Margaret Evelyn Beare was born in Markham, Ont., on Dec. 17, 1946, the second of three daughters of Hilliard and Evelyn Beare, who worked a 100-acre mixed farm near Agincourt, Ont. The farm had been in the family since the 19th century, when her great-grandfather Richard Beare arrived in Canada from Sussex, England.

She studied English and sociology at Guelph University, and took a B.A. then an M.A., shedding English studies along the way. “Our father was a big believer in education and determined that we should all be educated,” her elder sister, Bernadine Dodge, recalled.

After graduating from Guelph, a job as a counsellor at the Vanier Centre for Women – a correctional centre in Brampton – changed Margaret’s focus. “That’s when she became interested in law and the difficulties of women in prison,” her sister recalled.

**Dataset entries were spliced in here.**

/-- **`H_{2k+1}(ℤ)` carries the design-(D) interface over the pair `j`** (given a free pair `j' ≠ j`): `hkSkeleton j` + degree `|S|` +
outward steps + connected cylinders (every `ℓ`). [cite: KozmaNitzan2024, §4 p. 15] [cite: BenjaminiSchramm1996, §2] -/
def hkSkeletonConc {j j' : Fin k} (hjj : j' ≠ j) : PlanarSkeletonConc (hkGraph k) where
  toPlanarSkeleton := hkSkeleton j
  Δ := (hkGens k).card
  degree_le := hk_degree_le
  step := hk_step j
  cyl_connected := by
    intro t ht ℓ _
    have ht' : t = 0 := by simpa using ht
    subst ht'
    have e : {w : HK k | (hkSkeleton j).φ w - (hkSkeleton j).φ 0 ∈ box 2 ℓ} = hkCyl j ℓ := hkSkeleton_cyl_eq j ℓ
    rw [e]
    exact hkCylGraph_connected hjj

/-- The underlying planar skeleton is `hkSkeleton j`. [folklore] -/
@[simp] theorem hkSkeletonConc_toPlanarSkeleton {j j' : Fin k} (hjj : j' ≠ j) :
    (hkSkeletonConc hjj).toPlanarSkeleton = hkSkeleton j := rfl

/-- **`θ_{H_{2k+1}(ℤ)}(1, p_c) = 0` from the node of record `SamePDropOfSkeletonConcLt`** (NOT proved, never asserted), given two pairs
`j' ≠ j`: connected, quasi-transitive, amenable (Burton–Keane), `p_c < 1`, interface `hkSkeletonConc`, cylinders at `p_c` by the tree's
`hkSkeleton_cylSubcritical`.  Conditional on the node only. [cite: BenjaminiSchramm1996, Conj. 4] [cite: KozmaNitzan2024, §1 p. 2 (approach 1)] -/
theorem heisenbergK_criticalContinuity_of_skeletonConcNode (hD : SamePDropOfSkeletonConcLt) {j j' : Fin k} (hjj : j' ≠ j) :
    theta (hkGraph k) 0 (criticalProbIOf (hkGraph k) 0) = 0 :=
  continuity_of_skeletonConcLt_drop_amenable hD (hkGraph k) (hkSkeletonConc hjj) (hkGraph_connected hjj) hkGraph_quasiTransitive
    isGraphAmenable_hkGraph 0 (Finset.mem_singleton_self _) (criticalProb_hkGraph_lt_one hjj) (hkSkeleton_cylSubcritical hjj)

/-- **`θ_{H_{2k+1}(ℤ)}(x, p_c) = 0` for every `k ≥ 2` and every vertex `x`, from the node of record alone.** [cite: BenjaminiSchramm1996, Conj. 4] -/
theorem heisenbergK_criticalContinuity_of_skeletonConcNode' (hD : SamePDropOfSkeletonConcLt) (hk : 2 ≤ k) (x : HK k) :
    theta (hkGraph k) x (criticalProbIOf (hkGraph k) x) = 0 := by
  obtain ⟨j, j', hjj⟩ := exists_two_pairs hk
  have hpc : criticalProbIOf (hkGraph k) x = criticalProbIOf (hkGraph k) 0 := Subtype.ext (criticalProb_hkGraph_eq x)
  rw [hpc, theta_hkGraph_eq]
  exact heisenbergK_criticalContinuity_of_skeletonConcNode hD hjj

/-- The same from the binder-less node `SamePDropOfSkeletonConc` (which implies the node of record). [folklore] -/
theorem heisenbergK_criticalContinuity_of_skeletonConcNode_of_conc (hD : SamePDropOfSkeletonConc) (hk : 2 ≤ k) (x : HK k) :
    theta (hkGraph k) x (criticalProbIOf (hkGraph k) x) = 0 :=
  heisenbergK_criticalContinuity_of_skeletonConcNode' (samePDropOfSkeletonConcLt_of_conc hD) hk x

end Summit.CriticalPhenomena.PercolationContinuityZ3.Theorems.Transplant

end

Prof. Beare taught at the Western Australian Institute of Technology for a couple of years, where she made many friends, then in 1974, obtained a diploma in criminology at Cambridge University in England. She next enrolled in a PhD program at Columbia University in New York, teaching at nearby colleges to support herself. Well before she obtained her doctorate from Columbia in 1987 with a thesis on the Toronto police force over the previous three decades, she was hired by the Solicitor-General’s office in Ottawa, and spent 11 years as the senior research officer and director of research there.

York University hired her in 1995 to teach sociology and she was later cross appointed to Osgoode Hall, where she became the first director of the Jack and Mae Nathanson Centre on Transnational Human Rights, Crime and Security.

Andrew Goldsmith, a professor at Flinders University in Australia, met her in Toronto when they were both doctoral students with shared interests in policing and blues music. He recalled in an e-mail: “Aside from her personal qualities (warm, funny, loyal, feisty) she stood out academically. She had a very fine appreciation of organized crime in Canada and North America generally.”

After her foundational book on organized crime, she was sought out by policy-makers and asked to speak at conferences in Australia, Brazil, Malaysia and China. In her lifetime, she saw crime evolve with the introduction of new technologies and such social changes as legalized gambling. YouTube has preserved one of her illustrated lectures.

She cautioned that bombastic, “tough on crime” rhetoric by politicians is never helpful and tends to escalate security problems. What was needed to disrupt criminal networks, she argued, was patient police work to identify and stop the enablers who allow criminals to enjoy the proceeds of crime. Enablers might include real estate agents, auction houses, car dealerships, and even lawyers and accountants who know how to hide dirty money. She advocated a multipronged approach.

Among her later books was Putting the State on Trial: The Policing of Protest During the G20 Summit, published in 2015, in which she critically examined the largest mass arrests in Canadian history.

Prof. Beare travelled widely, loved to entertain friends and had a series of canine companions – Coco, Buddy, Harley – all of them golden retrievers, and all of them rescue dogs.

She never married. When she was nearing 50, she adopted her daughter, Nhai, then 4, in Vietnam, who brought much joy into her life. Nhai, who nursed her during her final illness, recalled that her mother “was always there for people and helped them.”

While Prof. Beare was well aware of the greed, cruelty and selfishness of which people are capable, she carried with her a lasting idealism about social responsibility and the power of community. At the root of crime, she saw social injustice. With her friends and neighbours from Toronto’s Annex, she sponsored a Syrian refugee family and took part in the Toronto Police Accountability Coalition, a small volunteer group founded by former mayor John Sewell. Representatives attend the periodic meetings of the police board and raise concerns about behaviour such as carding or the overuse of strip searches.

“We played a part in getting rid of carding,” Mr. Sewell explained, while admitting that his group has little power. “Most academics don’t want to wade into this real-world stuff, but Margaret did. Changes to police culture are very difficult.”

Margaret Beare leaves her sisters, Bernadine Dodge and Christine Kearsley, and daughter, Nhai Nguyen-Beare.